For getting the start and end times using bash, you may use date -u to print formatted dates:

# Get data within the hour
startTS=$(date -u '+%Y.%m.%dD%H:00:00')
endTS=$(date -u '+%Y.%m.%dD%H:%M%:%S')

Times may be extended to contain a variable number of trailing digits to specify milliseconds and nanosecond precision.

Example of valid dates are:

Example Implication
2022.01.01 2022.01.01D00:00:00.000000000
2022.01.01D01 2022.01.01D01:00:00.000000000
2022.01.01D01:01 2022.01.01D01:01:00.000000000
2022.01.01D01:01:01 2022.01.01D01:01:01.000000000
2022.01.01D01:01:01.1 2022.01.01D01:01:01.100000000
2022.01.01D01:01:01.11 2022.01.01D01:01:01.110000000
2022.01.01D01:01:01.111 2022.01.01D01:01:01.111000000
2022.01.01D01:01:01.1111 2022.01.01D01:01:01.111100000
2022.01.01D01:01:01.11111 2022.01.01D01:01:01.111110000
2022.01.01D01:01:01.111111 2022.01.01D01:01:01.111111000
2022.01.01D01:01:01.1111111 2022.01.01D01:01:01.111111100
2022.01.01D01:01:01.11111111 2022.01.01D01:01:01.111111110
2022.01.01D01:01:01.111111111 2022.01.01D01:01:01.111111111

ISO 8601 times can be used, of the format: +%Y-%m-%dT%H:%M%:%S. For example 2000-01-01T00:00:00.

filter

The filter parameter is used for applying custom filtering to the query. It's specified via a list of triples where each triple has the form (operator; column name; values).

(("<=";`realFloat;100f);("within";`qual;2 3h))
curl -X POST "http://${GATEWAY_HOSTNAME}/kxi/getData" \
    --header "Content-Type: application/json" \
    --header "Accepted: application/json" \
    --data "{\"table\":\"trace\",\"startTS\":\"$START\",\"endTS\":\"$END\",\"filter\":[[\"<=\",\"valFloat\",100],[\"within\",\"qual\",[0,2]]]}" \
curl -X POST "https://${INSIGHTS_HOSTNAME}/servicegateway/kxi/getData" \
    --header "Content-Type: application/json" \
    --header "Accepted: application/json" \
    --header "Authorization: Bearer $INSIGHTS_TOKEN" \
    --data "{\"table\":\"trace\",\"startTS\":\"$START\",\"endTS\":\"$END\",\"filter\":[[\"<=\",\"valFloat\",100],[\"within\",\"qual\",[0,2]]]}" \

The filters are applied in the order they are defined when selecting from the table.

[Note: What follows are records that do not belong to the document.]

/-- `𝓕_m(V)` is closed under subtraction. [cite: Federer1969, 4.1.24] -/
theorem Current.IsIntegralFlatChain.sub_top {T₁ T₂ : Current (⊤ : Opens V) m}
    (h₁ : T₁.IsIntegralFlatChain) (h₂ : T₂.IsIntegralFlatChain) :
    (T₁ - T₂).IsIntegralFlatChain := by
  rw [sub_eq_add_neg]
  exact h₁.add_top h₂.neg

end Normalize

/-! ### Subadditivity of mass and of the integral flat norm -/

section FlatTriangle

variable {E : Type*} [NormedAddCommGroup E] [NormedSpace ℝ E] {Ω : Opens E} {m : ℕ}

/-- **`𝐌(S + T) ≤ 𝐌(S) + 𝐌(T)`.** [cite: Federer1969, 4.1.7] -/
theorem Current.mass_add_le (S T : Current Ω m) : (S + T).mass ≤ S.mass + T.mass := by
  refine iSup₂_le fun φ hφ => ?_
  calc ENNReal.ofReal ((S + T) φ) = ENNReal.ofReal (S φ + T φ) := rfl
    _ ≤ ENNReal.ofReal (S φ) + ENNReal.ofReal (T φ) := ENNReal.ofReal_add_le
    _ ≤ S.mass + T.mass := add_le_add (S.ofReal_apply_le_mass hφ) (T.ofReal_apply_le_mass hφ)

end FlatTriangle

section FlatTriangleTop

variable {V : Type*} [NormedAddCommGroup V] [InnerProductSpace ℝ V] [FiniteDimensional ℝ V]
  [MeasurableSpace V] [BorelSpace V] {m : ℕ}

/-- **The triangle inequality `𝓕(T₁ + T₂) ≤ 𝓕(T₁) + 𝓕(T₂)`** on `V` ("Observing that
𝓕_K(T₁ + T₂) ≤ 𝓕_K(T₁) + 𝓕_K(T₂) … we metrize 𝓕_{m,K}(U)"): decompositions add, by the additivity
of `𝓡_m(V)`, and mass is subadditive. [cite: Federer1969, 4.1.24] -/
theorem Current.integralFlatNorm_add_le (T₁ T₂ : Current (⊤ : Opens V) m) :
    (T₁ + T₂).integralFlatNorm ≤ T₁.integralFlatNorm + T₂.integralFlatNorm := by
  -- `𝓕(T₁ + T₂) ≤ cost(D₁) + cost(D₂)` for all decompositions
  have key : ∀ (R₁ : Current (⊤ : Opens V) m) (S₁ : Current (⊤ : Opens V) (m + 1)),
      R₁.IsRectifiable ∧ S₁.IsRectifiable ∧ T₁ = R₁ + S₁.boundary →
      ∀ (R₂ : Current (⊤ : Opens V) m) (S₂ : Current (⊤ : Opens V) (m + 1)),
      R₂.IsRectifiable ∧ S₂.IsRectifiable ∧ T₂ = R₂ + S₂.boundary →
      (T₁ + T₂).integralFlatNorm ≤ (R₁.mass + S₁.mass) + (R₂.mass + S₂.mass) := by
    rintro R₁ S₁ ⟨hR₁, hS₁, rfl⟩ R₂ S₂ ⟨hR₂, hS₂, rfl⟩
    have hdec : R₁ + S₁.boundary + (R₂ + S₂.boundary) = (R₁ + R₂) + (S₁ + S₂).boundary := by
      rw [Current.boundary_add]; abel
    calc (R₁ + S₁.boundary + (R₂ + S₂.boundary)).integralFlatNorm
        ≤ (R₁ + R₂).mass + (S₁ + S₂).mass :=
          iInf_le_of_le (R₁ + R₂) (iInf_le_of_le (S₁ + S₂)
            (iInf_le_of_le ⟨hR₁.add_top hR₂, hS₁.add_top hS₂, hdec⟩ le_rfl))
      _ ≤ (R₁.mass + R₂.mass) + (S₁.mass + S₂.mass) :=
          add_le_add (Current.mass_add_le _ _) (Current.mass_add_le _ _)
      _ = (R₁.mass + S₁.mass) + (R₂.mass + S₂.mass) := by abel
  -- pass to the infima
  simp only [Current.integralFlatNorm]
  refine ENNReal.le_iInf_add_iInf fun R₁ R₂ => ?_
  refine ENNReal.le_iInf_add_iInf fun S₁ S₂ => ?_
  refine ENNReal.le_iInf_add_iInf fun h₁ h₂ => ?_
  exact key R₁ S₁ h₁ R₂ S₂ h₂

/-- `𝓕(T₁ - T₃) ≤ 𝓕(T₁ - T₂) + 𝓕(T₂ - T₃)`: the integral flat distance on `V` satisfies the
triangle inequality (with `integralFlatNorm_neg` and `eq_zero_of_integralFlatNorm_eq_zero` of
`CurrentsProofs.lean`, it is an extended metric on the integral flat chains `𝓕_m(V)`).
[cite: Federer1969, 4.1.24] -/
theorem Current.integralFlatNorm_sub_le (T₁ T₂ T₃ : Current (⊤ : Opens V) m) :
    (T₁ - T₃).integralFlatNorm ≤ (T₁ - T₂).integralFlatNorm + (T₂ - T₃).integralFlatNorm := by
  have : T₁ - T₃ = (T₁ - T₂) + (T₂ - T₃) := by abel
  rw [this]
  exact Current.integralFlatNorm_add_le _ _

end FlatTriangleTop

end Literature.Geometry.GeometricMeasureTheory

Supported filter functions are:

in within < > like <> <= >= =

Nested filters are not currently supported.

groupBy

Specifies the columns which define the by-clause used in the selection of the data. Can be used in conjunction with agg parameter to perform aggregations across column values.

`sensorID`qual
curl -X POST "http://${GATEWAY_HOSTNAME}/kxi/getData" \
    --header "Content-Type: application/json" \
    --header "Accepted: application/json" \
    --data "{\"table\":\"trace\",\"startTS\":\"$START\",\"endTS\":\"$END\",\"groupBy\":[\"sensorID\",\"qual\"]}"
curl -X POST "https://${INSIGHTS_HOSTNAME}/servicegateway/kxi/getData" \
    --header "Content-Type: application/json" \
    --header "Accepted: application/json" \
    --header "Authorization: Bearer $INSIGHTS_TOKEN" \
    --data "{\"table\":\"trace\",\"startTS\":\"$START\",\"endTS\":\"$END\",\"groupBy\":[\"sensorID\",\"qual\"]}"

agg

The agg parameter specifies the columns and/or aggregations to return after selecting the data. Argument is specified as a list of symbols, or as a list of lists of symbols. Behaviour differs depending on whether the parameter is specified as a list or list of lists.

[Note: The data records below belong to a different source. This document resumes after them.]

import Mathlib.Analysis.SpecialFunctions.Pow.Real
import HarnessLib

/-!
# Scalar zeroth law over a prescribed carrier — the constant budget

Cell `ad-ideate`, planner ad-ideate-p1 ROUND-10 §B3, Step 5 (bookkeeping): pure real arithmetic.
With `q ≤ 1/(2L)` the per-period contraction, `σ = ‖S‖_{L²}`, `R = Lσ/(1-q)` the asymptotic bound
on the energies `a_n = ‖w(nL)‖` at the period starts (`a_{n+1} ≤ q a_n + Lσ`), `m̄ = qR + σ` the
bound at the ends of the active units, `K ≥ ‖∑ᵢ aᵢ∂ᵢ∂ᵢS‖_{L²}` and `κ K L² ≤ σ`:

* `geom_recursion_le` — `a_{n+1} ≤ q a_n + c` (`0 ≤ q < 1`) gives `a_n ≤ qⁿ a₀ + c/(1-q)`;
* `asymptotic_energy_le` — `R ≤ (24/23) L σ` for `L ≥ 12`, hence `R + Lσ ≤ 3Lσ` and
  `(R + Lσ)² ≤ 9 L² σ²` (conjunct (E));
* `floor_budget` — the per-period injection budget
  `-(L-1) m̄ σ + ½(L-1)² (σ² - κK(m̄ + (L-1)σ)) - σ(R + σ) ≥ (L²/2 - 5L) σ²` for `L ≥ 12`
  (conjunct (D): divided by the period `L` this is the floor `(L/2 - 5)σ²`).

Supports stmt-AnomalousDissipation-0448 (prescribed-carrier rung; no statement about Navier–Stokes).
-/

noncomputable section

-- `Summit.<Summit>.<Problem>` is the tree's mandated summit-side namespace (CONVENTIONS §2); for this
-- single-conjunct summit the two coincide, so the duplicate is deliberate.
set_option linter.dupNamespace false

namespace Summit.AnomalousDissipation.AnomalousDissipation.Theorems.ScalarZerothLawKinematic

/-- **Geometric recursion**: `a_{n+1} ≤ q a_n + c` with `0 ≤ q < 1` gives
`a_n ≤ qⁿ a₀ + c/(1-q)` (`c ≥ 0`). -/
theorem geom_recursion_le {a : ℕ → ℝ} {q c : ℝ} (hq0 : 0 ≤ q) (hq1 : q < 1) (hc : 0 ≤ c)
    (h : ∀ n, a (n + 1) ≤ q * a n + c) (n : ℕ) : a n ≤ q ^ n * a 0 + c / (1 - q) := by
  have h1q : 0 < 1 - q := by linarith
  induction n with
  | zero =>
    simp only [pow_zero, one_mul]
    have : 0 ≤ c / (1 - q) := div_nonneg hc h1q.le
    linarith
  | succ n ih =>
    have hstep := h n
    have e : q * (c / (1 - q)) + c = c / (1 - q) := by
      field_simp
      ring
    calc a (n + 1) ≤ q * a n + c := hstep
      _ ≤ q * (q ^ n * a 0 + c / (1 - q)) + c := by
          have := mul_le_mul_of_nonneg_left ih hq0
          linarith
      _ = q ^ (n + 1) * a 0 + c / (1 - q) := by rw [pow_succ]; linear_combination e

/-- **The asymptotic energy bound**: if `R (1 - q) = L σ` with `0 ≤ q ≤ 1/24` then
`23 R ≤ 24 L σ`; in particular `R + L σ ≤ 3 L σ` (used with `‖w(t)‖ ≤ ‖θ₀‖ + R + Lσ` for (E∞))
and `(R + Lσ)² ≤ 9 L² σ²` (conjunct (E)). -/
theorem asymptotic_energy_le {q R L σ : ℝ} (hq : q ≤ 1 / 24) (hR0 : 0 ≤ R)
    (hσ : 0 ≤ σ) (hL : 0 ≤ L) (hR : R * (1 - q) = L * σ) :
    23 * R ≤ 24 * (L * σ) ∧ R + L * σ ≤ 3 * L * σ ∧ (R + L * σ) ^ 2 ≤ 9 * L ^ 2 * σ ^ 2 := by
  have h1 : 23 * R ≤ 24 * (L * σ) := by nlinarith
  have h2 : R + L * σ ≤ 3 * L * σ := by nlinarith
  refine ⟨h1, h2, ?_⟩
  have h3 : 0 ≤ R + L * σ := by positivity
  calc (R + L * σ) ^ 2 ≤ (3 * L * σ) ^ 2 := pow_le_pow_left₀ h3 h2 2
    _ = 9 * L ^ 2 * σ ^ 2 := by ring

/-- **The floor budget.** For `L ≥ 12`, `0 ≤ q` with `2Lq ≤ 1`, `σ ≥ 0`, `K ≥ 0`, `κ ≥ 0` with
`κ K L² ≤ σ`, and `R ≥ 0` with `R(1 - q) = Lσ`, the asymptotic injection per period is at least
`(L²/2 - 5L) σ²`:
`(L²/2 - 5L) σ² ≤ -(L-1)(qR + σ)σ + ½(L-1)² (σ² - κ K ((qR + σ) + (L-1)σ)) - σ (R + σ)`.
(Numerically: `R ≤ (24/23)Lσ`, `qR ≤ (12/23)σ`, the diffusive correction is `≤ ½(L+1)σ²`; the
right side is `≥ (L²/2 - 4.07 L + 0.52)σ²`.) -/
theorem floor_budget {L q σ K κ R : ℝ} (hL : 12 ≤ L) (hq0 : 0 ≤ q) (hq : q * (2 * L) ≤ 1)
    (hσ : 0 ≤ σ) (hK : 0 ≤ K) (hκ : 0 ≤ κ) (hκK : κ * K * L ^ 2 ≤ σ) (hR0 : 0 ≤ R)
    (hR : R * (1 - q) = L * σ) :
    (L ^ 2 / 2 - 5 * L) * σ ^ 2 ≤
      -(L - 1) * (q * R + σ) * σ + (L - 1) ^ 2 / 2 * (σ ^ 2 - κ * K * ((q * R + σ) + (L - 1) * σ)) -
        σ * (R + σ) := by
  have hL0 : 0 < L := by linarith
  have hq24 : q ≤ 1 / 24 := by
    have : q * 24 ≤ q * (2 * L) := mul_le_mul_of_nonneg_left (by linarith) hq0
    linarith
  -- `23 R ≤ 24 L σ` and `qR ≤ R/(2L) ≤ (12/23) σ`
  have hR1 : 23 * R ≤ 24 * (L * σ) := by nlinarith
  have hqR : q * R * (2 * L) ≤ R := by nlinarith
  have hqR' : 23 * (q * R) * L ≤ 12 * (L * σ) := by nlinarith
  have hqR'' : 23 * (q * R) ≤ 12 * σ :=
    le_of_mul_le_mul_right (show 23 * (q * R) * L ≤ 12 * σ * L by linarith) hL0
  -- the diffusive correction: `κ K ((qR + σ) + (L-1)σ) (L-1)²/2 ≤ (L+1) σ² / 2`
  have hm : q * R + σ + (L - 1) * σ ≤ (L + 1) * σ := by nlinarith
  have hcorr0 : 0 ≤ κ * K := mul_nonneg hκ hK
  have hcorr1 : κ * K * ((q * R + σ) + (L - 1) * σ) ≤ κ * K * ((L + 1) * σ) :=
    mul_le_mul_of_nonneg_left hm hcorr0
  have hcorr2 : (L - 1) ^ 2 / 2 * (κ * K * ((L + 1) * σ)) ≤ (L + 1) * σ ^ 2 / 2 := by
    -- `(L-1)² ≤ L²` and `κ K L² ≤ σ`
    have h1 : (L - 1) ^ 2 ≤ L ^ 2 := by nlinarith
    have h2 : (L - 1) ^ 2 * (κ * K) ≤ L ^ 2 * (κ * K) := mul_le_mul_of_nonneg_right h1 hcorr0
    have h3 : L ^ 2 * (κ * K) ≤ σ := by nlinarith
    have h4 : 0 ≤ (L + 1) * σ := by positivity
    nlinarith
  have hcorr : (L - 1) ^ 2 / 2 * (κ * K * ((q * R + σ) + (L - 1) * σ)) ≤ (L + 1) * σ ^ 2 / 2 := by
    have : (L - 1) ^ 2 / 2 * (κ * K * ((q * R + σ) + (L - 1) * σ)) ≤
        (L - 1) ^ 2 / 2 * (κ * K * ((L + 1) * σ)) := mul_le_mul_of_nonneg_left hcorr1 (by positivity)
    linarith
  -- assemble
  nlinarith [mul_nonneg hσ hσ, mul_nonneg (by linarith : (0 : ℝ) ≤ L - 12) (mul_nonneg hσ hσ)]

end Summit.AnomalousDissipation.AnomalousDissipation.Theorems.ScalarZerothLawKinematic

end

If specified as a list of symbols, then those columns are selected and returned from the table across DAPs.

`sensorID`readTS`qual`valFloat
curl -X POST "http://${GATEWAY_HOSTNAME}/kxi/getData" \
    --header "Content-Type: application/json" \
    --header "Accepted: application/json" \
    --data "{\"table\":\"trace\",\"startTS\":\"$START\",\"endTS\":\"$END\",\"agg\":[\"sensorID\",\"readTS\"]}"
curl -X POST "https://${INSIGHTS_HOSTNAME}/servicegateway/kxi/getData" \
    --header "Content-Type: application/json" \
    --header "Accepted: application/json" \
    --header "Authorization: Bearer $INSIGHTS_TOKEN" \
    --data "{\"table\":\"trace\",\"startTS\":\"$START\",\"endTS\":\"$END\",\"agg\":[\"sensorID\",\"readTS\"]}"

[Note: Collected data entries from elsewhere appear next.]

/-- **The traces of the defect `Φ♯ − E_ξ·(𝖪f)^` tend to zero in `L¹_loc`** (`f ∈ V(0)`, `Φ` entire
with `Φ = E_ξf̂` on `ℂ₊`): on `[a,b]`, `Φ♯(x+iy) → Φ♯(x)` uniformly, `E_ξ(x+iy) → E_ξ(x)` uniformly,
`(𝖪f)^(·+iy) → 𝖥𝖪f` in `L²(ℝ)` (the cell's boundary-value theorem), and `Φ♯ = E_ξ·𝖥𝖪f` a.e.;
`ε`–`δ` form for `a ≤ b`. RH-FREE.
[cite: Suzuki2025WeilHilbertSpace, CJM Lemma 5.1 proof p. 13 (TeX l.1474–1482) and Thm. 5.7 proof p. 16 (TeX l.1858–1870)] -/
theorem defect_setIntegral_lt (hΦd : Differentiable ℂ Φ) (hf : f ∈ suzukiV 0)
    (hΦ : ∀ z : ℂ, 0 < z.im → Φ z = lagariasE z * upperHalfHat f z) {a b : ℝ} (hab : a ≤ b)
    {ε : ℝ} (hε : 0 < ε) :
    ∃ δ > 0, ∀ y : ℝ, 0 < y → y < δ →
      ∫ x in Ioc a b, ‖sharp Φ (x + y * I) -
        lagariasE (x + y * I) * upperHalfHat (suzukiK f) (x + y * I)‖ < ε := by
  have hg : suzukiK f ∈ suzukiV 0 := suzukiK_mem_suzukiV hf
  have hgL : suzukiK f ∈ halfLineL2 0 := (mem_suzukiV_iff.1 hg).1
  -- `|E_ξ| ≤ M` on `[a,b]`
  obtain ⟨M, hM⟩ := isCompact_Icc.exists_bound_of_continuousOn (s := Icc a b)
    (f := fun x : ℝ ↦ lagariasE x) (continuous_lagariasE.comp continuous_ofReal).continuousOn
  have hM' : ∀ x ∈ Icc a b, ‖lagariasE (x : ℂ)‖ ≤ M := hM
  have hM0 : 0 ≤ M := (norm_nonneg _).trans (hM' a (left_mem_Icc.2 hab))
  set L : ℝ := Real.sqrt (b - a) with hL
  have hL0 : 0 ≤ L := Real.sqrt_nonneg _
  set N : ℝ := ‖suzukiFourierL2 (suzukiK f)‖ with hN
  have hN0 : 0 ≤ N := norm_nonneg _
  -- the three `ε`-pieces
  obtain ⟨ε₁, hε₁, hε₁b⟩ : ∃ ε₁ : ℝ, 0 < ε₁ ∧ ε₁ * (b - a) ≤ ε / 4 := by
    refine ⟨ε / (4 * (b - a + 1)), by positivity, ?_⟩
    rw [div_mul_eq_mul_div, div_le_div_iff₀ (by positivity) (by norm_num)]
    nlinarith
  obtain ⟨ε₂, hε₂, hε₂1, hε₂b⟩ : ∃ ε₂ : ℝ, 0 < ε₂ ∧ ε₂ ≤ 1 ∧ ε₂ * (L * N) ≤ ε / 4 := by
    refine ⟨min 1 (ε / (4 * (L * N + 1))), by positivity, min_le_left _ _, ?_⟩
    calc min 1 (ε / (4 * (L * N + 1))) * (L * N) ≤ ε / (4 * (L * N + 1)) * (L * N) :=
          mul_le_mul_of_nonneg_right (min_le_right _ _) (by positivity)
      _ ≤ ε / 4 := by
          rw [div_mul_eq_mul_div, div_le_div_iff₀ (by positivity) (by norm_num)]
          nlinarith [mul_nonneg hL0 hN0]
  obtain ⟨ε₃, hε₃, hε₃b⟩ : ∃ ε₃ : ℝ, 0 < ε₃ ∧ (M + 1) * (L * ε₃) ≤ ε / 4 := by
    refine ⟨ε / (4 * ((M + 1) * (L + 1))), by positivity, ?_⟩
    calc (M + 1) * (L * (ε / (4 * ((M + 1) * (L + 1)))))
        ≤ (M + 1) * ((L + 1) * (ε / (4 * ((M + 1) * (L + 1))))) := by gcongr; linarith
      _ = ε / 4 := by field_simp
  -- the three `δ`'s
  obtain ⟨δ₁, hδ₁, h₁⟩ :=
    exists_forall_norm_sub_lt_of_continuous (differentiable_sharp hΦd).continuous a b hε₁
  obtain ⟨δ₂, hδ₂, h₂⟩ := exists_forall_norm_sub_lt_of_continuous continuous_lagariasE a b hε₂
  obtain ⟨δ₃, hδ₃, h₃⟩ := norm_suzukiFourierL2_indicator_mul_exp_sub_lt hgL hε₃
  refine ⟨min δ₁ (min δ₂ δ₃), by positivity, fun y hy hyδ ↦ ?_⟩
  have hy₁ : y < δ₁ := hyδ.trans_le (min_le_left _ _)
  have hy₂ : y < δ₂ := hyδ.trans_le ((min_le_right _ _).trans (min_le_left _ _))
  have hy₃ : y < δ₃ := hyδ.trans_le ((min_le_right _ _).trans (min_le_right _ _))
  -- the `L²` class `W = 𝖥[(𝖪f)e^{−y·}] − 𝖥𝖪f`, represented by `x ↦ (𝖪f)^(x+iy) − (𝖥𝖪f)(x)`
  set W : Lp ℂ 2 (volume : Measure ℝ) :=
    suzukiFourierL2 ((memLp_two_indicator_mul_exp (suzukiK f) hy.le).toLp _) -
      suzukiFourierL2 (suzukiK f) with hW
  have hWn : ‖W‖ < ε₃ := h₃ y hy hy₃
  set G : ℝ → ℂ := (suzukiFourierL2 (suzukiK f) : ℝ → ℂ) with hG
  have hWae : (W : ℝ → ℂ) =ᵐ[volume]
      fun x : ℝ ↦ upperHalfHat (suzukiK f) (x + y * I) - G x := by
    filter_upwards [Lp.coeFn_sub
      (suzukiFourierL2 ((memLp_two_indicator_mul_exp (suzukiK f) hy.le).toLp _))
      (suzukiFourierL2 (suzukiK f)),
      suzukiFourierL2_indicator_mul_exp_ae_eq (suzukiK f) hy] with x e1 e2
    have e : (x : ℂ) + I * y = x + y * I := by ring
    rw [e] at e2
    rw [hW, e1, Pi.sub_apply, e2]
  -- the a.e. pointwise bound on `(a,b]`
  have hkey := sharp_ofReal_ae_eq hΦd hf hΦ
  have hbound : ∀ᵐ x : ℝ ∂(volume.restrict (Ioc a b)),
      ‖sharp Φ (x + y * I) - lagariasE (x + y * I) * upperHalfHat (suzukiK f) (x + y * I)‖ ≤
        ε₁ + ε₂ * ‖G x‖ + (M + ε₂) * ‖(W : ℝ → ℂ) x‖ := by
    rw [ae_restrict_iff' measurableSet_Ioc]
    filter_upwards [hkey, hWae] with x hx hWx hxab
    have hxI : x ∈ Icc a b := Ioc_subset_Icc_self hxab
    have hT1 := (h₁ x hxI y hy hy₁).le
    have hT2 : ‖lagariasE (x : ℂ) - lagariasE (x + y * I)‖ ≤ ε₂ := by
      rw [norm_sub_rev]; exact (h₂ x hxI y hy hy₂).le
    have hEx := hM' x hxI
    have hĝ : upperHalfHat (suzukiK f) (x + y * I) = G x + (W : ℝ → ℂ) x := by
      rw [hWx]; ring
    have heq : sharp Φ (x + y * I) - lagariasE (x + y * I) * upperHalfHat (suzukiK f) (x + y * I)
        = (sharp Φ (x + y * I) - sharp Φ x) - lagariasE x * (W : ℝ → ℂ) x +
          (lagariasE x - lagariasE (x + y * I)) * (G x + (W : ℝ → ℂ) x) := by
      rw [hĝ, hx]; ring
    rw [heq]
    calc ‖(sharp Φ (x + y * I) - sharp Φ x) - lagariasE x * (W : ℝ → ℂ) x +
          (lagariasE x - lagariasE (x + y * I)) * (G x + (W : ℝ → ℂ) x)‖
        ≤ ‖sharp Φ (x + y * I) - sharp Φ x‖ + ‖lagariasE x‖ * ‖(W : ℝ → ℂ) x‖ +
          ‖lagariasE x - lagariasE (x + y * I)‖ * (‖G x‖ + ‖(W : ℝ → ℂ) x‖) := by
          refine (norm_add_le _ _).trans (add_le_add ((norm_sub_le _ _).trans ?_) ?_)
          · rw [norm_mul]
          · rw [norm_mul]; gcongr; exact norm_add_le _ _
      _ ≤ ε₁ + M * ‖(W : ℝ → ℂ) x‖ + ε₂ * (‖G x‖ + ‖(W : ℝ → ℂ) x‖) := by gcongr
      _ = ε₁ + ε₂ * ‖G x‖ + (M + ε₂) * ‖(W : ℝ → ℂ) x‖ := by ring
  -- integrability on `(a,b]`
  have hcont : Continuous fun x : ℝ ↦
      sharp Φ (x + y * I) - lagariasE (x + y * I) * upperHalfHat (suzukiK f) (x + y * I) := by
    have hline : Continuous fun x : ℝ ↦ (x : ℂ) + y * I := by fun_prop
    have hmem : ∀ x : ℝ, ((x : ℂ) + y * I) ∈ {z : ℂ | 0 < z.im} := fun x ↦ by
      show 0 < ((x : ℂ) + y * I).im
      simpa using hy
    exact (differentiableOn_defect hΦd (suzukiK f)).continuousOn.comp_continuous hline hmem
  have hDint : IntegrableOn (fun x : ℝ ↦
      ‖sharp Φ (x + y * I) - lagariasE (x + y * I) * upperHalfHat (suzukiK f) (x + y * I)‖)
      (Ioc a b) volume :=
    (hcont.norm.integrableOn_Icc (a := a) (b := b)).mono_set Ioc_subset_Icc_self
  have hGint : IntegrableOn (fun x : ℝ ↦ ‖G x‖) (Ioc a b) volume :=
    (integrableOn_Ioc (suzukiFourierL2 (suzukiK f)) a b).norm
  have hWint : IntegrableOn (fun x : ℝ ↦ ‖(W : ℝ → ℂ) x‖) (Ioc a b) volume :=
    (integrableOn_Ioc W a b).norm
  have hcint : IntegrableOn (fun _ : ℝ ↦ ε₁) (Ioc a b) volume := by
    rw [IntegrableOn]; exact integrable_const ε₁
  have hGint' : IntegrableOn (fun x : ℝ ↦ ε₂ * ‖G x‖) (Ioc a b) volume := hGint.const_mul ε₂
  have hWint' : IntegrableOn (fun x : ℝ ↦ (M + ε₂) * ‖(W : ℝ → ℂ) x‖) (Ioc a b) volume :=
    hWint.const_mul (M + ε₂)
  have h12 : IntegrableOn (fun x : ℝ ↦ ε₁ + ε₂ * ‖G x‖) (Ioc a b) volume := hcint.add hGint'
  have hRint : IntegrableOn (fun x : ℝ ↦ ε₁ + ε₂ * ‖G x‖ + (M + ε₂) * ‖(W : ℝ → ℂ) x‖)
      (Ioc a b) volume := h12.add hWint'
  -- integrate the bound
  have hmono := integral_mono_ae hDint hRint hbound
  have hrhs : ∫ x in Ioc a b, (ε₁ + ε₂ * ‖G x‖ + (M + ε₂) * ‖(W : ℝ → ℂ) x‖) =
      ε₁ * (b - a) + ε₂ * (∫ x in Ioc a b, ‖G x‖) +
        (M + ε₂) * ∫ x in Ioc a b, ‖(W : ℝ → ℂ) x‖ := by
    rw [integral_add h12 hWint', integral_add hcint hGint', integral_const_mul, integral_const_mul,
      setIntegral_const, Real.volume_real_Ioc_of_le hab, smul_eq_mul, mul_comm (b - a)]
  have hGle := setIntegral_norm_le_sqrt_mul_norm (suzukiFourierL2 (suzukiK f)) hab
  have hWle := setIntegral_norm_le_sqrt_mul_norm W hab
  rw [hrhs] at hmono
  refine hmono.trans_lt ?_
  have hMε : 0 ≤ M + ε₂ := by positivity
  calc ε₁ * (b - a) + ε₂ * (∫ x in Ioc a b, ‖G x‖) + (M + ε₂) * ∫ x in Ioc a b, ‖(W : ℝ → ℂ) x‖
      ≤ ε / 4 + ε₂ * (L * N) + (M + ε₂) * (L * ‖W‖) := by
        refine add_le_add (add_le_add hε₁b ?_) ?_
        · exact mul_le_mul_of_nonneg_left hGle hε₂.le
        · exact mul_le_mul_of_nonneg_left hWle hMε
    _ ≤ ε / 4 + ε / 4 + (M + 1) * (L * ε₃) := by
        refine add_le_add (add_le_add le_rfl hε₂b) ?_
        exact mul_le_mul (by linarith) (mul_le_mul_of_nonneg_left hWn.le hL0)
          (by positivity) (by positivity)
    _ ≤ ε / 4 + ε / 4 + ε / 4 := by linarith
    _ < ε := by linarith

Alternatively the selection can be specified to aggregate the column with a new name before returning. This is specified as a list of lists where the first element is the new column name, the second element is the aggregation function to use, and the third is the column to aggregate.

Below does the equivalent aggregation to select c1:avg valFloat, c2:min qual from t. Where the c1, and c2 are the names of the returned columns are the average of valFloat and the minimum of qual column.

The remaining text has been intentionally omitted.